import Literature.AlgebraicGeometry.Motives.Cycles
import Literature.AlgebraicGeometry.Motives.CyclesDimensionProofs
import Literature.AlgebraicGeometry.Dimension.PointDimension
import HarnessLib

/-!
# Discharged fact: principal divisors on a `(d+1)`-dimensional subvariety are `d`-cycles

`Literature.AlgebraicGeometry.Motives.Cycles` records as a named fact
(`Literature.divFun_mem_cyclesOfDim : Prop`) that on a scheme `X` locally of finite type over a field
`k`, for a closed subvariety `W ↪ X` of dimension `d + 1` and a nonzero rational function
`f ∈ K(W)`, every cycle whose coefficient function is `W.divFun f` (Mathlib's order of vanishing
`Scheme.ord f` on `W`, extended by zero) is a `d`-cycle, i.e. is supported on points `z` with
`Order.height z = d` (`dim closure {z} = d`). This file proves it
(`Literature.AlgebraicGeometry.Motives.divFun_mem_cyclesOfDim_holds`), sorry-free.

The mathematical content is the dimension theory of locally algebraic schemes over a field,
Stacks Project, Varieties, Lemma 0A21: for `X` locally of finite type over a field `k`,
(3) if `X` is irreducible then `dim X = dim_x X` for every `x ∈ X`, (6) `dim X = trdeg_k κ(η)`
for `X` irreducible with generic point `η`, and (10) `dim_x X = trdeg_k κ(x) + dim 𝒪_{X,x}`;
hence on an integral `X`, `dim closure {x} + dim 𝒪_{X,x} = dim X` for every point `x`
(equivalently the dimension formula, Morphisms, Lemma 02JU, over the universally catenary base
`Spec k`; Hartshorne II Ex. 3.20 (d); Görtz–Wedhorn I, Prop. 5.30 (2)). In the order-theoretic
language of Mathlib's schemes (`a ≤ b ↔ b ⤳ a`, `Order.height x = dim closure {x}`,
`Order.coheight x = dim 𝒪_{X,x}`, the generic point is `⊤`) this reads
`height x + coheight x = height ⊤` (`Literature.AlgebraicGeometry.Motives.Scheme.height_add_coheight_eq_height_top`).

## Proof

Following the printed proof of 0A21 ("reduce to the affine case"): for `y` in an affine open
`U = Spec A` of `Y` (locally of finite type over `K`, `A` a domain), with `𝔭 = 𝔭_U(y) ⊂ A`,
* `height y = dim A ⧸ 𝔭` is the chart formula
  `Literature.AlgebraicGeometry.Dimension.Scheme.height_eq_ringKrullDim_quotient_primeIdealOf`
  (`Literature/AlgebraicGeometry/Dimension/PointDimension.lean`, Görtz–Wedhorn I Thm. 5.22),
  and `dim A ⧸ 𝔭 = coheight 𝔭` in `Spec A`;
* `coheight y = dim 𝒪_{Y,y} = height 𝔭` (Mathlib `coheight_eq_of_isOpenImmersion`,
  `idealHeight_eq_coheight`);
* `height 𝔭 + coheight 𝔭 = dim A` is the dimension formula for affine domains
  `Literature.AlgebraicGeometry.Motives.height_add_coheight_eq_of_isDomain` (Hartshorne I Thm. 1.8A (b),
  `Literature/AlgebraicGeometry/Motives/CyclesDimensionProofs.lean`);
so `height y + coheight y = dim A` for all `y ∈ U` (`Literature.AlgebraicGeometry.Motives.Scheme.height_add_coheight_eq_of_mem`),
in particular for the generic point `⊤ ∈ U`, whose coheight is `0`.

For the discharge: a point `z` with `divFun f z ≠ 0` is `ι w` for a point `w ∈ W` with
`Scheme.ord f w ≠ 0`, hence `coheight w = 1` (Mathlib's `Scheme.ord` vanishes off codimension
one); the closed immersion `ι` preserves heights (`Literature.AlgebraicGeometry.Motives.ClosedSubvariety.height_ι_base`: closed
embeddings are order embeddings with down-closed image), so `height ⊤ = dim W = d + 1` on `W`
and `height z = height w = d`.

## Main results

* `Literature.AlgebraicGeometry.Motives.ClosedSubvariety.height_ι_base`, `Literature.AlgebraicGeometry.Motives.ClosedSubvariety.dim_eq_height_top`: the dimension
  of point closures, and of `W`, is the same computed in `W` or in the ambient `X`.
* `Literature.AlgebraicGeometry.Motives.Scheme.height_add_coheight_eq_of_mem`: `height y + coheight y = dim Γ(Y, U)` for `y` in
  an affine open `U` with `Γ(Y, U)` a domain, `Y` locally of finite type over a field.
* `Literature.AlgebraicGeometry.Motives.Scheme.height_add_coheight_eq_height_top`: Stacks 0A21 (3)+(10) for integral `Y`.
* `Literature.divFun_mem_cyclesOfDim_holds : Literature.divFun_mem_cyclesOfDim`.

## References

* [StacksProject] The Stacks Project, Tag 0A21 (Varieties, Lemma "dimension-locally-algebraic",
  items (3), (6), (10)), Tag 02JU (Morphisms, the dimension formula), Tags 02QQ, 02S0 (Chow
  homology: cycles, rational equivalence).
* W. Fulton, *Intersection Theory*, 2nd ed. (1998), §1.2–1.3 (`[div(r)]` is a `k`-cycle for
  `r ∈ R(W)^*`, `W` a `(k+1)`-dimensional subvariety).
* R. Hartshorne, *Algebraic Geometry* (1977), I Thm. 1.8A (b), II Ex. 3.20 (d).
-/

universe u

open CategoryTheory AlgebraicGeometry Order Topology TopologicalSpace

namespace Literature.AlgebraicGeometry.Motives

/-! ### The dimension of a closed subvariety is intrinsic -/

namespace ClosedSubvariety

variable {X : Scheme.{u}} (W : ClosedSubvariety X)

/-- For a closed subvariety `W ↪ X` and a point `w` of `W`, the dimension of the closure of `w`
is the same computed in `W` or in `X`: `Order.height (ι w) = Order.height w` (the closed
immersion `ι` is an order embedding for the specialisation orders, being a topological
embedding, and strict specialisations of `ι w` in `X` stay in the closed subset `ι(W)`,
`Literature.AlgebraicGeometry.Motives.exists_lt_base_eq_of_isClosedMap`, so Mathlib's `Order.height_eq_of_strictMono` applies).
This is the case `f = W.ι` of `Literature.AlgebraicGeometry.Motives.Scheme.height_base_eq_of_isClosedImmersion`
(`Literature/AlgebraicGeometry/Motives/BettiCycleClassProofs.lean`), re-proved here in five
lines to keep the imports of this file inside the dimension theory of cycles. [folklore] -/
theorem height_ι_base (w : W.carrier) : height (W.ι.base w) = height w := by
  refine (height_eq_of_strictMono (fun a : W.carrier => W.ι.base a) (fun a b hab ↦ ?_)
    (fun _ _ hb ↦ exists_lt_base_eq_of_isClosedMap W.ι W.ι.isClosedEmbedding.isClosedMap hb)
    w).symm
  simp only [lt_iff_le_not_ge, Scheme.le_iff_specializes] at hab ⊢
  rwa [W.ι.isClosedEmbedding.isInducing.specializes_iff,
    W.ι.isClosedEmbedding.isInducing.specializes_iff]

/-- The dimension `W.dim` of a closed subvariety (the height of its generic point in the
specialisation order of the ambient scheme `X`) is the height of the generic point `⊤` of `W` in
`W` itself, i.e. the Krull dimension of the integral scheme `W`. [folklore] -/
theorem dim_eq_height_top : W.dim = height (⊤ : W.carrier) :=
  W.height_ι_base ⊤

end ClosedSubvariety

/-! ### The dimension formula on schemes locally of finite type over a field (Stacks 0A21) -/

section DimensionFormula

variable {K : Type u} [Field K] {Y : Scheme.{u}} (f : Y ⟶ Spec (CommRingCat.of K))

/-- The sections over an affine open of a scheme locally of finite type over a field `K` form a
finitely generated `K`-algebra (for the algebra structure through `K = Γ(Spec K) → Γ(Y, U)`).
[folklore] -/
lemma Scheme.exists_algebra_finiteType [LocallyOfFiniteType f] {U : Y.Opens}
    (hU : IsAffineOpen U) : ∃ _ : Algebra K Γ(Y, U), Algebra.FiniteType K Γ(Y, U) := by
  let ι : K →+* Γ(Spec (CommRingCat.of K), ⊤) := (Scheme.ΓSpecIso (CommRingCat.of K)).inv.hom
  let φ : K →+* Γ(Y, U) := (f.appLE ⊤ U le_top).hom.comp ι
  letI : Algebra K Γ(Y, U) := φ.toAlgebra
  refine ⟨φ.toAlgebra, ?_⟩
  have h1 : (f.appLE ⊤ U le_top).hom.FiniteType :=
    f.finiteType_appLE (isAffineOpen_top _) hU le_top
  have h2 : ι.FiniteType :=
    RingHom.FiniteType.of_surjective _
      (Scheme.ΓSpecIso (CommRingCat.of K)).symm.commRingCatIsoToRingEquiv.surjective
  exact h1.comp h2

/-- **Stacks 0A21 (10) in an affine chart.** Let `Y` be locally of finite type over a field `K`
and `U ⊆ Y` an affine open whose coordinate ring `A = Γ(Y, U)` is a domain, of dimension `n`.
Then every `y ∈ U` satisfies `height y + coheight y = n`, i.e.
`dim closure {y} + dim 𝒪_{Y,y} = dim A`: with `𝔭 = 𝔭_U(y)`, `height y = dim A ⧸ 𝔭 = coheight 𝔭`
(chart formula, Görtz–Wedhorn I Thm. 5.22), `coheight y = height 𝔭` (Mathlib
`coheight_eq_of_isOpenImmersion`, `idealHeight_eq_coheight`), and
`height 𝔭 + coheight 𝔭 = dim A` in the affine domain `A` (Hartshorne I Thm. 1.8A (b),
`Literature.AlgebraicGeometry.Motives.height_add_coheight_eq_of_isDomain`). [cite: StacksProject, Tag 0A21 (3), (6), (10)] -/
theorem Scheme.height_add_coheight_eq_of_mem [LocallyOfFiniteType f] {U : Y.Opens}
    (hU : IsAffineOpen U) [IsDomain Γ(Y, U)] {n : ℕ} (hn : ringKrullDim Γ(Y, U) = n)
    {y : Y} (hy : y ∈ U) : height y + coheight y = n := by
  obtain ⟨alg, hft⟩ := Scheme.exists_algebra_finiteType f hU
  set x : PrimeSpectrum Γ(Y, U) := hU.primeIdealOf ⟨y, hy⟩ with hx
  -- `height y = coheight 𝔭`
  have h1 : height y = coheight x := by
    have h := Dimension.Scheme.height_eq_ringKrullDim_quotient_primeIdealOf f hU hy
    rw [← Dimension.PrimeSpectrum.coe_coheight_eq_ringKrullDim_quotient] at h
    exact_mod_cast h
  -- `coheight y = height 𝔭`
  have h2 : coheight y = height x := by
    have e1 : coheight y = coheight (hU.fromSpec.base x) := by rw [hx, hU.fromSpec_primeIdealOf]
    rw [e1, coheight_eq_of_isOpenImmersion, ← idealHeight_eq_coheight,
      PrimeSpectrum.height_eq_orderHeight]
  have h := height_add_coheight_eq_of_isDomain K n Γ(Y, U) hn x
  rw [h1, h2, add_comm]
  exact h

/-- **Stacks 0A21 (3) with (6) and (10): `dim closure {y} + dim 𝒪_{Y,y} = dim Y` on an integral
scheme locally of finite type over a field.** For `Y` integral and locally of finite type over a
field `K` and any point `y`, `height y + coheight y = height ⊤` in the specialisation order,
where `⊤` is the generic point (so `height ⊤ = dim Y`): both `y` and `⊤` lie in a common affine
chart `Spec A`, where `height + coheight = dim A` (`height_add_coheight_eq_of_mem`) and
`coheight ⊤ = 0`. (Hartshorne II Ex. 3.20 (d); Görtz–Wedhorn I Prop. 5.30 (2).)
[cite: StacksProject, Tag 0A21 (3), (6), (10)] -/
theorem Scheme.height_add_coheight_eq_height_top [IsIntegral Y] [LocallyOfFiniteType f]
    (y : Y) : height y + coheight y = height (⊤ : Y) := by
  obtain ⟨_, ⟨U, hU, rfl⟩, hyU, -⟩ :=
    Y.isBasis_affineOpens.exists_subset_of_mem_open (Set.mem_univ y) isOpen_univ
  have hU : IsAffineOpen U := hU
  haveI : Nonempty U := ⟨⟨y, hyU⟩⟩
  have htop : (⊤ : Y) ∈ U :=
    (AlgebraicGeometry.Scheme.le_iff_specializes.mp (le_top (a := y))).mem_open U.2 hyU
  obtain ⟨alg, hft⟩ := Scheme.exists_algebra_finiteType f hU
  obtain ⟨n, hn⟩ := exists_ringKrullDim_eq_natCast K Γ(Y, U)
  have h1 := Scheme.height_add_coheight_eq_of_mem f hU hn hyU
  have h2 := Scheme.height_add_coheight_eq_of_mem f hU hn htop
  rw [Order.coheight_top, add_zero] at h2
  rw [h1, h2]

/-- Numerical form of `height_add_coheight_eq_height_top`: on an integral scheme locally of
finite type over a field with `height ⊤ = m` (`dim Y = m`), a point of codimension `p`
(`coheight y = p`) has dimension `m - p`, stated additively.
[cite: StacksProject, Tag 0A21 (3), (6), (10)] -/
theorem Scheme.height_eq_of_coheight_eq [IsIntegral Y] [LocallyOfFiniteType f] {y : Y}
    {m p e : ℕ} (hm : height (⊤ : Y) = m) (hp : coheight y = p) (he : e + p = m) :
    height y = e := by
  have h := Scheme.height_add_coheight_eq_height_top f y
  rw [hp, hm, ← he, Nat.cast_add] at h
  exact WithTop.add_right_cancel (ENat.coe_ne_top p) h

end DimensionFormula

/-! ### Discharge of `Literature.AlgebraicGeometry.Motives.divFun_mem_cyclesOfDim` -/

/-- **Discharge of the named fact `Literature.AlgebraicGeometry.Motives.divFun_mem_cyclesOfDim`**: on a scheme `X` locally of
finite type over a field `k`, for a closed subvariety `W ↪ X` of dimension `d + 1` and
`f ∈ K(W)ˣ`, `div f` is a `d`-cycle (Fulton, *Intersection Theory* §1.3: `[div(r)]` is a
`k`-cycle for `W` a `(k+1)`-dimensional subvariety; Stacks 02S0 over `(Spec k, δ = trdeg)`).
A point `z` with `divFun f z ≠ 0` is `ι w` with `Scheme.ord f w ≠ 0`, so `w` has codimension
one in `W` (`Scheme.ord_eq_zero_of_coheight_neq_one`); `W` is integral and locally of finite
type over `k` (through `ι ≫ (X → Spec k)`), so `height w + 1 = height ⊤ = dim W = d + 1`
(`Scheme.height_add_coheight_eq_height_top`, Stacks 0A21), and the closed immersion `ι`
preserves heights (`ClosedSubvariety.height_ι_base`).
[cite: StacksProject, Tag 0A21 (3), (6), (10)] -/
theorem divFun_mem_cyclesOfDim_holds : divFun_mem_cyclesOfDim.{u} := by
  intro k _ X _ W _ d f hW hf c hc z hz
  have hz' : W.divFun f z ≠ 0 := by rwa [← hc]
  -- `z` lies on `W`
  obtain ⟨w, rfl⟩ : z ∈ Set.range W.ι.base := by
    by_contra h
    exact hz' (W.divFun_of_notMem_range f h)
  -- `w` has codimension one in `W`
  rw [W.divFun_ι_base] at hz'
  have hw : coheight w = 1 := by
    by_contra h
    exact hz' (Scheme.ord_eq_zero_of_coheight_neq_one h f)
  -- `dim W = d + 1`, read on `W` through the closed immersion `ι`
  have htop : height (⊤ : W.carrier) = (d + 1 : ℕ) := by
    rw [← W.dim_eq_height_top, hW]
    push_cast
    rfl
  -- dimension theory on the integral scheme `W`, locally of finite type over `k`
  haveI : LocallyOfFiniteType (W.ι ≫ X.hom) := inferInstance
  rw [W.height_ι_base w]
  exact Scheme.height_eq_of_coheight_eq (W.ι ≫ X.hom) htop hw rfl

end Literature.AlgebraicGeometry.Motives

------------------------------------------------

What the task requires: Using the material above, filter for lines holding "isInducing" and copy each one.

Written answer:
  rwa [W.ι.isClosedEmbedding.isInducing.specializes_iff,
    W.ι.isClosedEmbedding.isInducing.specializes_iff]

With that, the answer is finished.